Loury et ses filles, Pita et Eli. - @benjifre

« C’est très dur à concilier, conçoit-il. Il m’est arrivé beaucoup de choses, des moments où j’ai failli mourir. Je voulais leur passer un coup de téléphone satellite mais elles n’ont pas décroché. En grandissant, ça fait de plus en plus sens pour elles. Je leur raconte ce que je traverse, les animaux que je rencontre. Je sais les valeurs que je veux leur transmettre. C’est un choix, une autre manière de s’investir, mais quand je suis avec elles, je le suis à 100 %. »

« Un véritable enfer » vécu dans le Grand Canyon

Loury Lag a bien conscience de jouer avec le feu. Autodidacte de la survie, il lui est arrivé 1.000 choses, pas toutes racontables, depuis sa première expédition menée à 17 ans aux Etats-Unis, où il était parti pour fuir un foyer familial dans lequel il ne trouvait pas sa place. On en relatera une, quand même, cette fois où il s’est fait piquer par un scorpion dans le Grand Canyon. Il a bien failli y passer, mettant 36 heures à se sortir de là à cause d’une paralysie des membres. « Un véritable enfer », résume-t-il. Sur cette notion de peur, qui est tout de même la première chose qui vient à l’esprit quand on découvre ses aventures, il développe :

Je ne suis pas un exemple à suivre.
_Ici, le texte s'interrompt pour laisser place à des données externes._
import Literature.Computability.Cryptography.WordRAMBlocks
import Literature.Computability.Cryptography.WordRAMBounds
import HarnessLib

/-!
# The word RAM — emulating one word RAM inside another (relocated memory, stamped cells, emulated word size)

The compiler behind the inline simulations of fine-grained complexity (V. Vassilevska Williams,
ICM 2018, §2, the remark after Def. 2.1 — "if `B` has a truly sub-`b` algorithm then `A` has a
truly sub-`a` one" — and Prop. 2.2): a *source* program `M` run at word size `ws` is emulated by
straight-line/jump code inside a *target* program run at a larger word size `W ≥ ws`, with

* **relocated, stamped memory**: source cell `a` is held in target cell `Bv + a`, and is *valid*
  only if its stamp, target cell `Sv + a`, equals the current generation `Gv`; invalid cells read
  as `0` (`edec`). Bumping the generation therefore clears the emulated memory in one step, which
  is how one scratch region serves all oracle calls of a reduction;
* **emulated word size**: the modulus `2 ^ ws` sits in a register and every reducing operation is
  followed by `mod` (`earith`); since `2 ^ ws ∣ 2 ^ W`, no overflow side condition arises
  (`(z % 2 ^ W) % 2 ^ ws = z % 2 ^ ws`), and `sub` is emulated by `y % P; x + P; x - y; % P`;
* a **layout** (`Layout`) of seven registers (base, stamp base, generation, modulus, three
  temporaries) and a runtime **environment** (`Env`) of their values; `EnvOK` collects the static
  side conditions (registers below both regions, regions disjoint and inside the address space);
* micro-code `erdAt`/`erd` (emulated operand read), `ewrAt`/`ewr` (emulated write), `earith`,
  `eop` (a whole three-address instruction) with their semantics (`execOps_erd`, `execOps_eop`, …);
* the block compiler `blk`/`compile` with block starts `bstart` (jump targets are translated block
  starts; targets past the end, `halt` and `rand` go to the exit `bstart M base |M|`; `query` is
  compiled by a caller-supplied block `qb` of fixed length), the code-placement lemma
  `codeAt_blk`, the simulation relation `ERel`, the one-step theorem `emu_step` and the run
  theorem `emu_run` for oracle-free deterministic sources.

## References

* V. Vassilevska Williams, *On some fine-grained questions in algorithms and complexity*,
  Proc. ICM 2018, §2 (word RAM; Def. 2.1 and the remark following it; Prop. 2.2).
* T. Hagerup, *Sorting and searching on the word RAM*, STACS 1998, §2 (the machine model).
-/

namespace Literature.Computability.Cryptography.WordRAM

open StateTransition

/-! ## Layouts and environments -/

/-- The register layout of an emulation: the registers holding the base address of the emulated
cells (`rB`), the base address of their stamps (`rS`), the current generation (`rGen`), the
modulus `2 ^ ws` of the emulated word size (`rP`), and three temporaries. [folklore] -/
structure Layout where
  /-- Register holding the base address `Bv` of the emulated cells. -/
  rB : ℕ
  /-- Register holding the base address `Sv` of the stamps. -/
  rS : ℕ
  /-- Register holding the current generation `Gv`. -/
  rGen : ℕ
  /-- Register holding the modulus `2 ^ ws`. -/
  rP : ℕ
  /-- First temporary (value of the first operand, result). -/
  t1 : ℕ
  /-- Second temporary (value of the second operand, write address). -/
  t2 : ℕ
  /-- Address temporary. -/
  ta : ℕ
  deriving DecidableEq

/-- The seven registers of a layout, as a list. [folklore] -/
def Layout.regs (L : Layout) : List ℕ :=
  [L.rB, L.rS, L.rGen, L.rP, L.t1, L.t2, L.ta]

/-- The runtime environment of an emulation: base of the cells `Bv`, base of the stamps `Sv`,
current generation `Gv`, emulated word size `ws`, and the size `Q` of each region. [folklore] -/
structure Env where
  /-- Base address of the emulated cells. -/
  Bv : ℕ
  /-- Base address of the stamps. -/
  Sv : ℕ
  /-- Current generation. -/
  Gv : ℕ
  /-- Emulated word size. -/
  ws : ℕ
  /-- Size of the cell region and of the stamp region. -/
  Q : ℕ

/-- **The emulated memory.** Source cell `a` reads as target cell `Bv + a` if its stamp
`Sv + a` equals the current generation, and as `0` otherwise. [folklore] -/
def edec (E : Env) (mem : ℕ → ℕ) (a : ℕ) : ℕ :=
  if mem (E.Sv + a) = E.Gv then mem (E.Bv + a) else 0

/-- The layout's registers hold the environment's values. [folklore] -/
def EnvHolds (L : Layout) (E : Env) (mem : ℕ → ℕ) : Prop :=
  mem L.rB = E.Bv ∧ mem L.rS = E.Sv ∧ mem L.rGen = E.Gv ∧ mem L.rP = 2 ^ E.ws

/-- All stamps of the region are at most the current generation (so that bumping the generation
invalidates every cell). [folklore] -/
def StampLE (E : Env) (mem : ℕ → ℕ) : Prop :=
  ∀ a, a < E.Q → mem (E.Sv + a) ≤ E.Gv

/-- Static side conditions of an emulation at target word size `W`: the temporaries are pairwise
distinct and distinct from the four environment registers, all registers lie below both regions,
the two regions are disjoint and fit below `2 ^ W` (so address arithmetic is exact), and the
emulated word size is at most `W` (so `2 ^ ws ∣ 2 ^ W`). [folklore] -/
structure EnvOK (L : Layout) (E : Env) (W : ℕ) : Prop where
  t1_ne_t2 : L.t1 ≠ L.t2
  t1_ne_ta : L.t1 ≠ L.ta
  t2_ne_ta : L.t2 ≠ L.ta
  rB_ne : L.rB ≠ L.t1 ∧ L.rB ≠ L.t2 ∧ L.rB ≠ L.ta
  rS_ne : L.rS ≠ L.t1 ∧ L.rS ≠ L.t2 ∧ L.rS ≠ L.ta
  rGen_ne : L.rGen ≠ L.t1 ∧ L.rGen ≠ L.t2 ∧ L.rGen ≠ L.ta
  rP_ne : L.rP ≠ L.t1 ∧ L.rP ≠ L.t2 ∧ L.rP ≠ L.ta
  regs_lt : ∀ r ∈ L.regs, r < E.Bv ∧ r < E.Sv
  disj : E.Bv + E.Q ≤ E.Sv ∨ E.Sv + E.Q ≤ E.Bv
  fitB : E.Bv + E.Q ≤ 2 ^ W
  fitS : E.Sv + E.Q ≤ 2 ^ W
  ws_le : E.ws ≤ W

/-- The footprint of the emulator: the three temporaries and the two regions. Everything the
emulator writes lies in the footprint. [folklore] -/
def Foot (L : Layout) (E : Env) (c : ℕ) : Prop :=
  c = L.t1 ∨ c = L.t2 ∨ c = L.ta ∨ (E.Bv ≤ c ∧ c < E.Bv + E.Q) ∨ (E.Sv ≤ c ∧ c < E.Sv + E.Q)

section basic

variable {L : Layout} {E : Env} {W : ℕ}
/-
Copyright: gate-hubbard-kl typer wave (D-0069 (2)), seat t3 g4. Proof companion; no new definitions of
mathematical content, no named facts.
-/
import Mathlib
import Literature.MathematicalPhysics.QuantumLattice.FermiRG.DR2000PartI
import HarnessLib

/-!
# Disertori–Rivasseau 2000, Part I, §IV.3 Lemma 6 (the sector counting lemma) — PROOF

M. Disertori, V. Rivasseau, *Interacting Fermi liquid in two dimensions at finite temperature,
Part I: Convergent Attributions*, Comm. Math. Phys. **215** (2000) 251–290 = arXiv:cond-mat/9907130,
§IV.3 Lemma 6 (IV.31) p0014:L1–38 and Appendix B p0017:L27–p0018 («almost identical to the one of
Lemma 3' in [FMRT1]», pp. 701–704) [cite: DisertoriRivasseau2000, §IV.3 Lemma 6 + App. B].

This file DISCHARGES the named fact `DR2000.Lemma6SectorCounting` of the frozen statement file
`FermiRG/DR2000PartI.lean` (typer wave gate-hubbard-kl, FACT-LIST licence F-046, row DR1.L6):

* `theorem Lemma6SectorCounting_holds : Lemma6SectorCounting`.

## The statement (recalled)

Sectors of angular width `w = α^{-1/4}` and radial thickness `w² = α^{-1/2}` on the unit Fermi circle;
`l = l' + 1 ≥ 2` legs, the centre `θ₁` of leg `0` fixed, the other centres `θ_i` integrated over arcs
`[a_i, b_i]` of length `w < b_i - a_i ≤ 2π`; `Υ = 1` iff momenta `k_i` in the sectors with `Σ k_i = 0`
exist.  Then `((4/3)/w)^{l'} ∫ Υ ≤ K^{l'+1} ∏_{i ∈ I} (b_i - a_i)/w` for a set `I` of `l' - 2` arcs
(`I = ∅` for `l' = 1`).

## The proof (App. B of the source = [FMRT1]; we follow the careful curve-generic version of the same
argument, Benfatto–Giuliani–Mastropietro 2003 §7.4, specialised to the circle and written in MEASURE form)

All the geometry is expressed through the angles: a compatible family of momenta is
`k_i = ρ_i (cos ψ_i, sin ψ_i)` with `|ρ_i - 1| ≤ w²` and `|ψ_i - θ_i| ≤ w (mod 2π)`, and momentum
conservation reads `Σ ρ_i cos(ψ_i - c) = Σ ρ_i sin(ψ_i - c) = 0` for every reference angle `c`
(`compat_extract`).  Consequences (§2): the centre sums `S_u = Σ cos(θ_i - θ₁)`, `S_v = Σ sin(θ_i - θ₁)`
are `≤ 2lw`; if `(p,q)` is a pair of integrated legs maximising `|sin(θ_p - θ_q)| =: φ` (the «angle as
close as possible to π/2» of App. B) then ALL legs are within `2l(φ + 2w)` of `θ₁` modulo `π` (for leg `0`
this is momentum conservation, App. B «max_j ∠(k'_1,k'_j) ≤ l O(2^{-i})», BGM (s1.34)), and then the
component of `S` ALONG the common direction is second-order small, `|S_u| ≤ 2l²w(φ + 3w)` (App. B
«k_j - r_j = (O(2^{-i}α^{-1/4}), O(α^{-1/4}))», BGM (s1.38)–(s1.40)).  Hence `Υ ≤ Σ_{(p,q)} 1_{G_{pq}}` for
explicit measurable sets `G_{pq}` (§3, `secG`).  §4 is the parallelogram analysis (App. B cases `|N| = 1` / `N = 0`,
BGM Lemma 7.5) on the circle, as TWO-POINT estimates: inside `G_{pq}`, with the other centres frozen,
any two admissible `(θ_p, θ_q)` differ — modulo `π` and the exchange of the two half-difference signs —
by `≤ R = 5700 l² w + 3.1·10⁶ l³ w` in each coordinate (`l = l'+1`); the key no-logarithm step is that
`{δ ≥ 0 : |cos δ - D| ≤ C l² w (δ + w)}` has diameter `O(l² w)`.  So the `(θ_p,θ_q)`-section of `G_{pq}`
is covered by at most 130 squares of side `2R` (§5, `section_bound`: `≤ 6·10¹⁵ l⁶ w²`), the remaining
`l' - 2` legs contribute their full arcs (Tonelli via `lmarginal`, §6 `volume_secG_le`), and summing over
the `l'(l'-1)` pairs and choosing `I` maximising `∏_{i∈I}(b_i - a_i)` among `(l'-2)`-subsets gives the
claim with `K = 2⁶⁰` (§7; the case `l' = 1` is momentum conservation alone: `θ ∈ θ₁ + πℤ ± 2πw`).

Deviations from the printed proof, disclosed: (i) we do not localise the free legs `2, …, l-2` to the
`O(2^{-i})` cone (not needed for the printed bound, which only claims `l - 3` full arcs); (ii) the dyadic
decomposition in `φ` of App. B step 1–2 is replaced by the pointwise two-point estimates of §4 (BGM's
`φ₀` device), which is what makes the bound logarithm-free; (iii) constants are explicit but not
optimised.

Everything here is a `theorem`, plus auxiliary `def`s WITH BODIES for the explicit sets / predicates /
constants of the proof (`redPi`, `thr`, `secG`, `AngularData`, `SamePt`, `OppPt`, `InSect`, `restCos`,
`restSin`, `wTriv`); no `sorry`, no named facts (`def … : Prop` hypotheses), no instances, no notation.
-/

noncomputable section
import Summits.BirchSwinnertonDyer.BirchSwinnertonDyer.Theorems.SignedLowerHalvesSmallImageLowerHalfBothSignsRttD2SeqJ3Localization
import Literature.NumberTheory.GaloisRepresentations.ContinuousShapiroLiftRestrictHom
import HarnessLib

/-!
# Route `SignedLowerHalves`, crux L `SmallImageLowerHalfBothSigns` (stmt-BirchSwinnertonDyer-23599), line `rtt_w3` v15 — E2, row J3 residual
# (`RSeq`), brick R4: THE INFLATION `infl_n : H¹(G_P(K_n), X_k) → H¹(U_n, X_k)` OF honda's LAYER GROUPS TO THE LAYER SUBGROUP `U_n = Gal(K̄/K_n) ≤ Γ_K`,
# its compatibility with the localisations `loc_{n,w}` (R2's `θ_{U,w}^*`) and with the conjugation action, and the vanishing of inflated classes on the inertia
# groups off `P`

WIDTH seat `bsd-line-slh-p3-w3` g23 under LEAD `cruxlead-stmt-BirchSwinnertonDyer-23599` g11 (cell `bsd-ssimc`); helper `--supports stmt-BirchSwinnertonDyer-23599`.
DEFINITIONS WITH BODIES + THEOREMS; no named fact, no instance, no `sorry`. HONEST FRAMING: bookkeeping (pull-backs of continuous cocycles along `U_n → U_n N_P/N_P`);
it lets the Tate–Poitou reciprocity R3 (p794109, stated for classes of `H¹(U_n, ·)`) be applied to honda's classes `y ∈ H¹(G_P(K_n), X_k)` (`cycLayerCohO`, p782087) and
identifies R2's local terms with J3's `locNK` (p789311). Nothing about any curve; E2, crux L, crux M, BSD remain OPEN and are proved for NO curve.

* §1 `coeffRepK S θ′ P k` (honda's coefficients `X_k = (𝒪 ⊗ μ_{p^k} ⊗ θ′)^{N_P}` as a `Γ_K`-module through `Γ_K ↠ G_P`), `layerQuotHom κ P n : U_n → (U_n)_P`, `inflMod`,
  ★ `inflNK S κ θ′ P n k : cycLayerCohO S κ θ′ P n k 1 →+ H¹(U_n, X_k)`.
* §2 ★ `map_comapSubtypeHom_inflNK` — `θ_{U_n,w}^* ∘ infl_n = loc_{n,w}` at EVERY finite place `w` (both are the pull-back along `U_{n,w} → (U_n)_P`);
  ★ `conjMap_inflNK` — `g · infl_n y = infl_n (conj_g y)` (`cycLayerConjO`); ★ `resLe_inf_inertia_inflNK_eq_zero` — `infl_n y` dies on `U_n ⊓ I_𝔓` for every prime `𝔓` over a
  place `w ∉ P` (`I_𝔓 ≤ N_P`, tree `inertia_le_ramificationSubgroup`: the pulled-back cocycle is `τ ↦ f(1) = 0` there).
References: [NeukirchSchmidtWingberg2008] I §5, VIII §3; [SerreGaloisCohomology1997] I §2.2–2.5; [Kato2004Asterisque] §17.13.
-/

set_option autoImplicit false
set_option linter.dupNamespace false -- D-0017: single-problem summit, the namespace repeats the problem name by design
noncomputable section

open scoped Classical
open NumberField IsDedekindDomain Field CategoryTheory Function

namespace Summit.BirchSwinnertonDyer.BirchSwinnertonDyer.Theorems.SmallImageRttD2Seq

open Literature.NumberTheory.EllipticCurves Literature.NumberTheory.GaloisRepresentations
  Literature.NumberTheory.ComplexMultiplication.EllipticUnits.JohnsonLeungKings2011
  Summit.BirchSwinnertonDyer.BirchSwinnertonDyer.Theorems.SmallImageRttD2J1

section Infl

variable {K : Type} [Field K] [NumberField K] {p : ℕ} [Fact p.Prime] (S : Set (PadicAlgCl p)) (κ : ZpExtension K p)
  (θ' : absoluteGaloisGroup K →ₜ* (padicCoeffIntegers S)ˣ) (P : Set (HeightOneSpectrum (𝓞 K)))

/-! ## §1. The inflation -/

/-- **honda's coefficients `X_k = (𝒪 ⊗ μ_{p^k} ⊗ θ′)^{N_P}` as a discrete `Γ_K`-module** (through `Γ_K ↠ G_P`; restricted further along `res_w` this is `locCoeffRep S θ′ P w k`,
definitionally). [cite: JohnsonLeungKings2011, Def. 4.2] [cite: Kato2004Asterisque, §17.13] -/
abbrev coeffRepK (k : ℕ) :
    ContinuousRep (absoluteGaloisGroup K) ℤ ↥(Representation.invariants ((muTwistO S θ' k).toRepresentation.comp (ramificationSubgroup K P).subtype)) :=
  (coeffGSO S P θ' k).restrict (toUnramifiedQuotCont K P)

/-- **`U_n → (U_n)_P = U_n N_P / N_P`**: the projection `Γ_K ↠ G_P` restricted to the layer subgroup `U_n = Gal(K̄/K_n)`, corestricted to its image. [cite: NeukirchSchmidtWingberg2008, VIII §3] -/
def layerQuotHom (n : ℕ) : ↥(κ.layerSubgroup n) →ₜ* ↥(imGS P (κ.layerSubgroup n)) where
  toFun u := ⟨toUnramifiedQuot K P u, Subgroup.mem_map_of_mem _ u.2⟩
  map_one' := Subtype.ext (map_one _)
  map_mul' a b := Subtype.ext (map_mul _ _ _)
  continuous_toFun := by
    apply Continuous.subtype_mk
    exact (continuous_toUnramifiedQuot K P).comp continuous_subtype_val

omit [NumberField K] in
/-- Unfolding `layerQuotHom`. [folklore] -/
theorem layerQuotHom_apply_coe (n : ℕ) (u : ↥(κ.layerSubgroup n)) :
    ((layerQuotHom κ P n u : ↥(imGS P (κ.layerSubgroup n))) : GaloisGroupUnramifiedOutside K P) = toUnramifiedQuot K P u :=
  rfl

/-- The coefficient morphism over `layerQuotHom`: the identity on vectors of `X_k`. [folklore] -/
def inflMod (n k : ℕ) :
    TopRep.res (layerQuotHom κ P n : _ →* _) (subgroupRep (coeffGSO S P θ' k).toTopRep (imGS P (κ.layerSubgroup n))) ⟶
      subgroupRep (coeffRepK S θ' P k).toTopRep (κ.layerSubgroup n) :=
  TopRep.ofHom ⟨ContinuousLinearMap.id ℤ _, fun _ ↦ rfl⟩

/-- ★ **The inflation `infl_n : H¹(G_P(K_n), X_k) → H¹(U_n, X_k)`** (pull-back along `U_n → (U_n)_P`, identity on coefficients). [cite: NeukirchSchmidtWingberg2008, I §5]
[cite: SerreGaloisCohomology1997, I §2.4] -/
def inflNK (n k : ℕ) :
    cycLayerCohO S κ θ' P n k 1 →+ (continuousCohomology 1 (subgroupRep (coeffRepK S θ' P k).toTopRep (κ.layerSubgroup n)) : Type) :=
  (ContinuousCohomology.map (layerQuotHom κ P n) (inflMod S κ θ' P n k) 1).hom.toLinearMap.toAddMonoidHom

omit [NumberField K] in
/-- Unfolding `inflNK`. [folklore] -/
theorem inflNK_apply (n k : ℕ) (y : cycLayerCohO S κ θ' P n k 1) :
    inflNK S κ θ' P n k y = ContinuousCohomology.map (layerQuotHom κ P n) (inflMod S κ θ' P n k) 1 y :=
  rfl

/-! ## §2. Compatibilities -/

/-- ★ **`θ_{U_n,w}^* ∘ infl_n = loc_{n,w}`** at every finite place `w`: restricting the inflated class along `U_{n,w} = res_w⁻¹ U_n → U_n` (R2's `θ_{U,w}^*`:
`comapSubtypeHom`/`comapCoeffHom`) IS g22's localisation `locNK S κ θ′ P w n k` (both are the pull-back along `U_{n,w} → (U_n)_P`, identity on vectors). The two sides
live in definitionally equal types (`X_k|_{res_w} = locCoeffRep`, `res_w⁻¹U_n = localSubgroupOfEmb U_n`). [cite: NeukirchSchmidtWingberg2008, I §5 (1.5.6)] -/
theorem map_comapSubtypeHom_inflNK (w : HeightOneSpectrum (𝓞 K)) (n k : ℕ) (y : cycLayerCohO S κ θ' P n k 1) :
    ContinuousCohomology.map (comapSubtypeHom (κ.layerSubgroup n) (resGalOfEmb (closureEmb (K := K) (w.adicCompletion K))))
        (comapCoeffHom (coeffRepK S θ' P k).toTopRep (κ.layerSubgroup n) (resGalOfEmb (closureEmb (K := K) (w.adicCompletion K)))) 1
        (inflNK S κ θ' P n k y) =
      locNK S κ θ' P w n k y := by
  rw [inflNK_apply, locNK_apply]
  exact (map_comp_apply_of (layerQuotHom κ P n) (comapSubtypeHom (κ.layerSubgroup n) (resGalOfEmb (closureEmb (K := K) (w.adicCompletion K))))
    (locLayerHom κ P w n) (fun _ ↦ rfl) (inflMod S κ θ' P n k)
    (comapCoeffHom (coeffRepK S θ' P k).toTopRep (κ.layerSubgroup n) (resGalOfEmb (closureEmb (K := K) (w.adicCompletion K))))
    (locLayerMod S κ θ' P w n k) (fun _ ↦ rfl) 1 y).symm

omit [NumberField K] in
/-- ★ **`g · infl_n y = infl_n (conj_g y)`**: the inflation intertwines the conjugation action of `g ∈ Γ_K` on `H¹(U_n, X_k)` (tree `conjMap`) with honda's
`cycLayerConjO` (conjugation by `π g` on `H¹((U_n)_P, X_k)`); both composites are the map of the pair `(u ↦ π(g⁻¹ u g), v ↦ θ′-action of g)`.
[cite: NeukirchSchmidtWingberg2008, I §5 Prop. 1.5.3 (iii)] [cite: SerreLocalFields1979, VII §5] -/
theorem conjMap_inflNK (n k : ℕ) (g : absoluteGaloisGroup K) (y : cycLayerCohO S κ θ' P n k 1) :
    conjMap (coeffRepK S θ' P k).toTopRep (κ.layerSubgroup n) g 1 (inflNK S κ θ' P n k y) = inflNK S κ θ' P n k (cycLayerConjO S κ θ' P n k 1 g y) := by
  haveI : (imGS P (κ.layerSubgroup n)).Normal := Subgroup.Normal.map inferInstance _ (toUnramifiedQuot_surjective K P)
  rw [inflNK_apply, inflNK_apply, cycLayerConjO, levelConjO_apply]
  unfold conjMap
  -- both sides are `map χ h 1 y` for `χ = layerQuotHom ∘ (u ↦ g⁻¹ u g)` and `h = (v ↦ θ′-action of g)`
  have e1 := map_comp_apply_of (layerQuotHom κ P n) (Literature.NumberTheory.EllipticCurves.subgroupConj _ g)
      ((layerQuotHom κ P n).comp (Literature.NumberTheory.EllipticCurves.subgroupConj _ g)) (fun _ ↦ rfl)
      (inflMod S κ θ' P n k) (conjRepHom (coeffRepK S θ' P k).toTopRep _ g)
      (TopRep.ofHom ⟨((coeffGSO S P θ' k).toTopRep.ρ (toUnramifiedQuot K P g) : _ →L[ℤ] _), fun u ↦ ContinuousLinearMap.ext fun x ↦ by
        change (coeffGSO S P θ' k) (toUnramifiedQuot K P g) ((coeffGSO S P θ' k) (toUnramifiedQuot K P ((g⁻¹ * u * g : absoluteGaloisGroup K))) x) =
          (coeffGSO S P θ' k) (toUnramifiedQuot K P (u : absoluteGaloisGroup K)) ((coeffGSO S P θ' k) (toUnramifiedQuot K P g) x)
        rw [← Module.End.mul_apply, ← map_mul, ← Module.End.mul_apply, ← map_mul, ← map_mul, ← map_mul, ← mul_assoc, ← mul_assoc, mul_inv_cancel,
          one_mul]⟩) (fun _ ↦ rfl) 1 y
  have e2 := map_comp_apply_of (Literature.NumberTheory.EllipticCurves.subgroupConj _ (toUnramifiedQuot K P g)) (layerQuotHom κ P n)
      ((layerQuotHom κ P n).comp (Literature.NumberTheory.EllipticCurves.subgroupConj _ g))
      (fun u ↦ Subtype.ext (by simp [layerQuotHom_apply_coe, Literature.NumberTheory.EllipticCurves.subgroupConj_apply_coe, map_mul, map_inv]))
      (conjRepHom (coeffGSO S P θ' k).toTopRep _ (toUnramifiedQuot K P g)) (inflMod S κ θ' P n k)
      (TopRep.ofHom ⟨((coeffGSO S P θ' k).toTopRep.ρ (toUnramifiedQuot K P g) : _ →L[ℤ] _), fun u ↦ ContinuousLinearMap.ext fun x ↦ by
        change (coeffGSO S P θ' k) (toUnramifiedQuot K P g) ((coeffGSO S P θ' k) (toUnramifiedQuot K P ((g⁻¹ * u * g : absoluteGaloisGroup K))) x) =
          (coeffGSO S P θ' k) (toUnramifiedQuot K P (u : absoluteGaloisGroup K)) ((coeffGSO S P θ' k) (toUnramifiedQuot K P g) x)
        rw [← Module.End.mul_apply, ← map_mul, ← Module.End.mul_apply, ← map_mul, ← map_mul, ← map_mul, ← mul_assoc, ← mul_assoc, mul_inv_cancel,
          one_mul]⟩) (fun _ ↦ rfl) 1 y
  exact e1.symm.trans e2

set_option maxHeartbeats 400000 in
omit [NumberField K] in
/-- ★ **Inflated classes die on the inertia groups off `P`**: for a finite place `w ∉ P` and a prime `𝔓` of `K̄` over `w`, `res_{U_n ⊓ I_𝔓}(infl_n y) = 0` — `I_𝔓 ≤ N_P`
(tree `inertia_le_ramificationSubgroup`) maps to `1` in `(U_n)_P`, so the pulled-back cocycle is `τ ↦ f(1) = 0`. This is the hypothesis "`a` dies on `U ⊓ I_𝔓` off `T`" of
R3 for `T ⊇ P`. [cite: NeukirchSchmidtWingberg2008, VIII §3] [cite: SerreGaloisCohomology1997, I §5.1] -/
theorem resLe_inf_inertia_inflNK_eq_zero (n k : ℕ) {w : HeightOneSpectrum (𝓞 K)} (hw : w ∉ P) {𝔓 : Ideal (absIntegers (𝓞 K) K)}
    (h𝔓 : 𝔓 ∈ w.primesAbove) (y : cycLayerCohO S κ θ' P n k 1) :
    resLe (coeffRepK S θ' P k).toTopRep (inf_le_left : κ.layerSubgroup n ⊓ 𝔓.inertia (absoluteGaloisGroup K) ≤ κ.layerSubgroup n) 1
      (inflNK S κ θ' P n k y) = 0 := by
  obtain ⟨f, rfl⟩ := oneCocycleClass_surjective ((levelRepO S P θ' (κ.layerSubgroup n) k).toTopRep) y
  have h1 : inflNK S κ θ' P n k (oneCocycleClass _ f) =
      oneCocycleClass _ (contOneCocycles.pullback (layerQuotHom κ P n) (inflMod S κ θ' P n k) f) :=
    map_oneCocycleClass _ _ _ f
  rw [h1, resLe_oneCocycleClass, oneCocycleClass_eq_zero_iff]
  refine ⟨0, fun τ ↦ ?_⟩
  have hτ1 : (τ : absoluteGaloisGroup K) ∈ 𝔓.inertia (absoluteGaloisGroup K) := (Subgroup.mem_inf.mp τ.2).2
  have hτ : layerQuotHom κ P n (Literature.NumberTheory.EllipticCurves.subgroupInclusion
      (inf_le_left : κ.layerSubgroup n ⊓ 𝔓.inertia (absoluteGaloisGroup K) ≤ κ.layerSubgroup n) τ) = 1 := by
    refine Subtype.ext ?_
    rw [layerQuotHom_apply_coe, Literature.NumberTheory.EllipticCurves.subgroupInclusion_apply_coe, OneMemClass.coe_one]
    exact (QuotientGroup.eq_one_iff _).mpr (inertia_le_ramificationSubgroup hw h𝔓 hτ1)
  rw [contOneCocycles.pullback_apply, contOneCocycles.pullback_apply, hτ]
  have h0 : f.1 1 = 0 := contOneCocycles.apply_one f
  rw [h0, sub_zero]
  exact (ContinuousLinearMap.map_zero _).symm

end Infl

end Summit.BirchSwinnertonDyer.BirchSwinnertonDyer.Theorems.SmallImageRttD2Seq

end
J’ai eu beaucoup de chance dans ma vie, mais j’ai besoin de vivre des sensations fortes, parfois de manière brutale, pour apprendre. Je vois ça comme une sorte de « masterclass », et le seul moyen de la réussir est d’y aller. C’est comme ça que j’ai mené mes premières expéditions. J’ai peur de mourir mais je n’ai pas peur d’affronter la mort, la nuance est importante. J’ai un concept de temps bien défini, j’aime profiter de la vie tant que je peux. J’ai pris beaucoup de risques. Après, je suis quelqu’un de débrouillard. Et la survie devient plus simple dès qu’on s’y connaît un petit peu. »

Si l’expérience vous tente, sachez que le « Mike Horn du Pays basque » organise aussi des stages de survie ou de découverte des milieux polaires et tropicaux pour le grand public. Juste après le Marathon des Sables, par exemple, il part en Guyane pour guider 10 personnes dans la forêt amazonienne. Sensations fortes garanties, mais dans un cadre bien balisé, rassurez-vous. Petit préalable, tout de même : « Mieux vaut ne pas avoir peur des fourmis », dit-il en se marrant. On a bien compris l’idée.